- **YOUR OBJECTIVE**: Each record that follows is to be reproduced verbatim.

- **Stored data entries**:
------------------------------------------------------------

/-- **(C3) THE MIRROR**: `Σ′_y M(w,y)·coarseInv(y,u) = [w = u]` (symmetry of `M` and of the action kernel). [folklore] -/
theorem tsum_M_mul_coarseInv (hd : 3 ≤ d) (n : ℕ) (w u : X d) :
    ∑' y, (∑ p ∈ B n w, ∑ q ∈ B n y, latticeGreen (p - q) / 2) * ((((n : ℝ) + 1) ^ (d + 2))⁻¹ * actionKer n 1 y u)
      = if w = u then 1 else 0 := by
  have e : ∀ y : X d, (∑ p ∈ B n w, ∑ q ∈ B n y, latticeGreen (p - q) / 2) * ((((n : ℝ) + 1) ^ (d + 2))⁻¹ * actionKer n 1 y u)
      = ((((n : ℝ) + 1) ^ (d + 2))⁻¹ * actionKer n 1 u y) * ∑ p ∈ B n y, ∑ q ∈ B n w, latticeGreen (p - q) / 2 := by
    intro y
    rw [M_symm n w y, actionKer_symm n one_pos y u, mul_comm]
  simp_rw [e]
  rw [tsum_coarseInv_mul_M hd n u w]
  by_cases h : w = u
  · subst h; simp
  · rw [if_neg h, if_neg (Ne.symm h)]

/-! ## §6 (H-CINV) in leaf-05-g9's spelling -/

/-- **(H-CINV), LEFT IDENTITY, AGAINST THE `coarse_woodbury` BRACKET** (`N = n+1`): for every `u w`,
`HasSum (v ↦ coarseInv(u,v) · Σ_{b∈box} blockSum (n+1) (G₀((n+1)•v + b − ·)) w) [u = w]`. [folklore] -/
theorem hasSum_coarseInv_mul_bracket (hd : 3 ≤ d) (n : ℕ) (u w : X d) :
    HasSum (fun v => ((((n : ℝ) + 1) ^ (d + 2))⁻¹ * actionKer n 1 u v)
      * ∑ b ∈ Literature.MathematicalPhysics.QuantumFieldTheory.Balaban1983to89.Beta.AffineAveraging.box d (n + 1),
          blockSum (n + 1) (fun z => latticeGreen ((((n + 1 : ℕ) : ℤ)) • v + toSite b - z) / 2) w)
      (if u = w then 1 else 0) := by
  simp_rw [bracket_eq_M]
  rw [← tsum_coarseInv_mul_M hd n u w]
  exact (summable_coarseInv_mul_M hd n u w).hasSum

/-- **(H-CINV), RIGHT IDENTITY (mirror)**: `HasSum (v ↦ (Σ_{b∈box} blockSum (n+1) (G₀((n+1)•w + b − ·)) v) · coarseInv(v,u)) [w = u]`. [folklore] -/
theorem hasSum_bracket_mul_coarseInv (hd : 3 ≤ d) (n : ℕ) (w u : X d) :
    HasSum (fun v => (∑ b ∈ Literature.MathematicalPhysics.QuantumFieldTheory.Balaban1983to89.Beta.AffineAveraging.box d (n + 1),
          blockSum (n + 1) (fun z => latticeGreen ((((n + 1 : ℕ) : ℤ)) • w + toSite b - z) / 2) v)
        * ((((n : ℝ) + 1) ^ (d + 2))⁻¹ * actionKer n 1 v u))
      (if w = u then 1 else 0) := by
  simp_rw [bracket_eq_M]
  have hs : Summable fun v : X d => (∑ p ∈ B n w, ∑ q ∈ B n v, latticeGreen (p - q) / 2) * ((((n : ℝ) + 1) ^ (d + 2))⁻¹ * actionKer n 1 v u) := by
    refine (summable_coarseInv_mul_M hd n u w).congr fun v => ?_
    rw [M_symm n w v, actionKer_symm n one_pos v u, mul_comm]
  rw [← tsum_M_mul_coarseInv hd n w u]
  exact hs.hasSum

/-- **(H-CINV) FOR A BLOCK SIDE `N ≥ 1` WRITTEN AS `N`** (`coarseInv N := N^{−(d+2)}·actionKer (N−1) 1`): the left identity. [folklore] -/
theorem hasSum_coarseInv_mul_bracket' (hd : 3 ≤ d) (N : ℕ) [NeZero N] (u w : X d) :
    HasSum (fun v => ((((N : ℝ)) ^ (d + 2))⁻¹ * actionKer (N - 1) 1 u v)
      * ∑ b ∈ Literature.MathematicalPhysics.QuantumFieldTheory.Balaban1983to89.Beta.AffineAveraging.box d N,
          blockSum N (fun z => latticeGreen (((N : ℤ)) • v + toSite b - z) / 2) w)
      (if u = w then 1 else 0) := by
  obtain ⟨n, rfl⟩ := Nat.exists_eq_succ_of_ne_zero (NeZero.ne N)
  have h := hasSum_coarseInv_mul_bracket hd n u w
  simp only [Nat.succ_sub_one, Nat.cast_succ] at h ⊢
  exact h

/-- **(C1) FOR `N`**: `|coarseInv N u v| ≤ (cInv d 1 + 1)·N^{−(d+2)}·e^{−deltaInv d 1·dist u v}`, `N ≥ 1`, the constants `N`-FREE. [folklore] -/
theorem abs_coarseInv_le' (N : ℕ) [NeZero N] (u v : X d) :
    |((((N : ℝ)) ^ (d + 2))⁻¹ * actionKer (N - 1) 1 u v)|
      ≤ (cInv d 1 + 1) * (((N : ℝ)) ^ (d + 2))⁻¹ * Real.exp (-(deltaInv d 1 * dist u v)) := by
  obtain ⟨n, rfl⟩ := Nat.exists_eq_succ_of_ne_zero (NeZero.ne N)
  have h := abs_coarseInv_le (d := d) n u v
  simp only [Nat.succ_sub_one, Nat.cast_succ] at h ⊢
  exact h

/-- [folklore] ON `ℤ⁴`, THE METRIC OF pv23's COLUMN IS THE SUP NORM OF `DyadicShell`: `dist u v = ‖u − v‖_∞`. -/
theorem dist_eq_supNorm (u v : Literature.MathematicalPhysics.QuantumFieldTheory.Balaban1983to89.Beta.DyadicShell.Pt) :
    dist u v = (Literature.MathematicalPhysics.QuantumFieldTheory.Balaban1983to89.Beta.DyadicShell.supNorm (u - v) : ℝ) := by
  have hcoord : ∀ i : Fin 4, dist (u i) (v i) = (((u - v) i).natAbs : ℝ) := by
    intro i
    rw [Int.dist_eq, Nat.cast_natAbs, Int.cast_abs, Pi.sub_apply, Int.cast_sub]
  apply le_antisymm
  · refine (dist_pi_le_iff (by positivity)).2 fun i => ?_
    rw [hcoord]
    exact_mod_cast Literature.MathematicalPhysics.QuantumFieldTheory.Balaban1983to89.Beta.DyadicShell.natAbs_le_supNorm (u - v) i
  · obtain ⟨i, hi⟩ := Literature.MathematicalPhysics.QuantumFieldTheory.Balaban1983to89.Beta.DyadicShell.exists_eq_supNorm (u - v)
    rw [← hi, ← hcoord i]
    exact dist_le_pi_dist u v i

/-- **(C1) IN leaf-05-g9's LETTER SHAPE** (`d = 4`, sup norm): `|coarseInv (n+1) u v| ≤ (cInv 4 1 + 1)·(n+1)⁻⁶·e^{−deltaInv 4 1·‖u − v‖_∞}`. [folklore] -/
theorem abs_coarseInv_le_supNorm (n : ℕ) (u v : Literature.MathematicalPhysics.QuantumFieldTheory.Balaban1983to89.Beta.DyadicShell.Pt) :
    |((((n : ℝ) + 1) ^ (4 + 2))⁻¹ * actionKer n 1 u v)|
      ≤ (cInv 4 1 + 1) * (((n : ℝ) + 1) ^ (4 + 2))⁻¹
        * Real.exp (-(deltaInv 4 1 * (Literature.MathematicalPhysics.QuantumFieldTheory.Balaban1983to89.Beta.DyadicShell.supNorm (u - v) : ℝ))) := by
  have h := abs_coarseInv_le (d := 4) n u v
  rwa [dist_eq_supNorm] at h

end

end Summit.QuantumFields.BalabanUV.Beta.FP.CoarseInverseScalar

------------------------------------------------------------

- **ANSWER BELOW**:
/-- **(C3) THE MIRROR**: `Σ′_y M(w,y)·coarseInv(y,u) = [w = u]` (symmetry of `M` and of the action kernel). [folklore] -/
theorem tsum_M_mul_coarseInv (hd : 3 ≤ d) (n : ℕ) (w u : X d) :
    ∑' y, (∑ p ∈ B n w, ∑ q ∈ B n y, latticeGreen (p - q) / 2) * ((((n : ℝ) + 1) ^ (d + 2))⁻¹ * actionKer n 1 y u)
      = if w = u then 1 else 0 := by
  have e : ∀ y : X d, (∑ p ∈ B n w, ∑ q ∈ B n y, latticeGreen (p - q) / 2) * ((((n : ℝ) + 1) ^ (d + 2))⁻¹ * actionKer n 1 y u)
      = ((((n : ℝ) + 1) ^ (d + 2))⁻¹ * actionKer n 1 u y) * ∑ p ∈ B n y, ∑ q ∈ B n w, latticeGreen (p - q) / 2 := by
    intro y
    rw [M_symm n w y, actionKer_symm n one_pos y u, mul_comm]
  simp_rw [e]
  rw [tsum_coarseInv_mul_M hd n u w]
  by_cases h : w = u
  · subst h; simp
  · rw [if_neg h, if_neg (Ne.symm h)]

/-! ## §6 (H-CINV) in leaf-05-g9's spelling -/

/-- **(H-CINV), LEFT IDENTITY, AGAINST THE `coarse_woodbury` BRACKET** (`N = n+1`): for every `u w`,
`HasSum (v ↦ coarseInv(u,v) · Σ_{b∈box} blockSum (n+1) (G₀((n+1)•v + b − ·)) w) [u = w]`. [folklore] -/
theorem hasSum_coarseInv_mul_bracket (hd : 3 ≤ d) (n : ℕ) (u w : X d) :
    HasSum (fun v => ((((n : ℝ) + 1) ^ (d + 2))⁻¹ * actionKer n 1 u v)
      * ∑ b ∈ Literature.MathematicalPhysics.QuantumFieldTheory.Balaban1983to89.Beta.AffineAveraging.box d (n + 1),
          blockSum (n + 1) (fun z => latticeGreen ((((n + 1 : ℕ) : ℤ)) • v + toSite b - z) / 2) w)
      (if u = w then 1 else 0) := by
  simp_rw [bracket_eq_M]
  rw [← tsum_coarseInv_mul_M hd n u w]
  exact (summable_coarseInv_mul_M hd n u w).hasSum

/-- **(H-CINV), RIGHT IDENTITY (mirror)**: `HasSum (v ↦ (Σ_{b∈box} blockSum (n+1) (G₀((n+1)•w + b − ·)) v) · coarseInv(v,u)) [w = u]`. [folklore] -/
theorem hasSum_bracket_mul_coarseInv (hd : 3 ≤ d) (n : ℕ) (w u : X d) :
    HasSum (fun v => (∑ b ∈ Literature.MathematicalPhysics.QuantumFieldTheory.Balaban1983to89.Beta.AffineAveraging.box d (n + 1),
          blockSum (n + 1) (fun z => latticeGreen ((((n + 1 : ℕ) : ℤ)) • w + toSite b - z) / 2) v)
        * ((((n : ℝ) + 1) ^ (d + 2))⁻¹ * actionKer n 1 v u))
      (if w = u then 1 else 0) := by
  simp_rw [bracket_eq_M]
  have hs : Summable fun v : X d => (∑ p ∈ B n w, ∑ q ∈ B n v, latticeGreen (p - q) / 2) * ((((n : ℝ) + 1) ^ (d + 2))⁻¹ * actionKer n 1 v u) := by
    refine (summable_coarseInv_mul_M hd n u w).congr fun v => ?_
    rw [M_symm n w v, actionKer_symm n one_pos v u, mul_comm]
  rw [← tsum_M_mul_coarseInv hd n w u]
  exact hs.hasSum

/-- **(H-CINV) FOR A BLOCK SIDE `N ≥ 1` WRITTEN AS `N`** (`coarseInv N := N^{−(d+2)}·actionKer (N−1) 1`): the left identity. [folklore] -/
theorem hasSum_coarseInv_mul_bracket' (hd : 3 ≤ d) (N : ℕ) [NeZero N] (u w : X d) :
    HasSum (fun v => ((((N : ℝ)) ^ (d + 2))⁻¹ * actionKer (N - 1) 1 u v)
      * ∑ b ∈ Literature.MathematicalPhysics.QuantumFieldTheory.Balaban1983to89.Beta.AffineAveraging.box d N,
          blockSum N (fun z => latticeGreen (((N : ℤ)) • v + toSite b - z) / 2) w)
      (if u = w then 1 else 0) := by
  obtain ⟨n, rfl⟩ := Nat.exists_eq_succ_of_ne_zero (NeZero.ne N)
  have h := hasSum_coarseInv_mul_bracket hd n u w
  simp only [Nat.succ_sub_one, Nat.cast_succ] at h ⊢
  exact h

/-- **(C1) FOR `N`**: `|coarseInv N u v| ≤ (cInv d 1 + 1)·N^{−(d+2)}·e^{−deltaInv d 1·dist u v}`, `N ≥ 1`, the constants `N`-FREE. [folklore] -/
theorem abs_coarseInv_le' (N : ℕ) [NeZero N] (u v : X d) :
    |((((N : ℝ)) ^ (d + 2))⁻¹ * actionKer (N - 1) 1 u v)|
      ≤ (cInv d 1 + 1) * (((N : ℝ)) ^ (d + 2))⁻¹ * Real.exp (-(deltaInv d 1 * dist u v)) := by
  obtain ⟨n, rfl⟩ := Nat.exists_eq_succ_of_ne_zero (NeZero.ne N)
  have h := abs_coarseInv_le (d := d) n u v
  simp only [Nat.succ_sub_one, Nat.cast_succ] at h ⊢
  exact h

/-- [folklore] ON `ℤ⁴`, THE METRIC OF pv23's COLUMN IS THE SUP NORM OF `DyadicShell`: `dist u v = ‖u − v‖_∞`. -/
theorem dist_eq_supNorm (u v : Literature.MathematicalPhysics.QuantumFieldTheory.Balaban1983to89.Beta.DyadicShell.Pt) :
    dist u v = (Literature.MathematicalPhysics.QuantumFieldTheory.Balaban1983to89.Beta.DyadicShell.supNorm (u - v) : ℝ) := by
  have hcoord : ∀ i : Fin 4, dist (u i) (v i) = (((u - v) i).natAbs : ℝ) := by
    intro i
    rw [Int.dist_eq, Nat.cast_natAbs, Int.cast_abs, Pi.sub_apply, Int.cast_sub]
  apply le_antisymm
  · refine (dist_pi_le_iff (by positivity)).2 fun i => ?_
    rw [hcoord]
    exact_mod_cast Literature.MathematicalPhysics.QuantumFieldTheory.Balaban1983to89.Beta.DyadicShell.natAbs_le_supNorm (u - v) i
  · obtain ⟨i, hi⟩ := Literature.MathematicalPhysics.QuantumFieldTheory.Balaban1983to89.Beta.DyadicShell.exists_eq_supNorm (u - v)
    rw [← hi, ← hcoord i]
    exact dist_le_pi_dist u v i

/-- **(C1) IN leaf-05-g9's LETTER SHAPE** (`d = 4`, sup norm): `|coarseInv (n+1) u v| ≤ (cInv 4 1 + 1)·(n+1)⁻⁶·e^{−deltaInv 4 1·‖u − v‖_∞}`. [folklore] -/
theorem abs_coarseInv_le_supNorm (n : ℕ) (u v : Literature.MathematicalPhysics.QuantumFieldTheory.Balaban1983to89.Beta.DyadicShell.Pt) :
    |((((n : ℝ) + 1) ^ (4 + 2))⁻¹ * actionKer n 1 u v)|
      ≤ (cInv 4 1 + 1) * (((n : ℝ) + 1) ^ (4 + 2))⁻¹
        * Real.exp (-(deltaInv 4 1 * (Literature.MathematicalPhysics.QuantumFieldTheory.Balaban1983to89.Beta.DyadicShell.supNorm (u - v) : ℝ))) := by
  have h := abs_coarseInv_le (d := 4) n u v
  rwa [dist_eq_supNorm] at h

end

end Summit.QuantumFields.BalabanUV.Beta.FP.CoarseInverseScalar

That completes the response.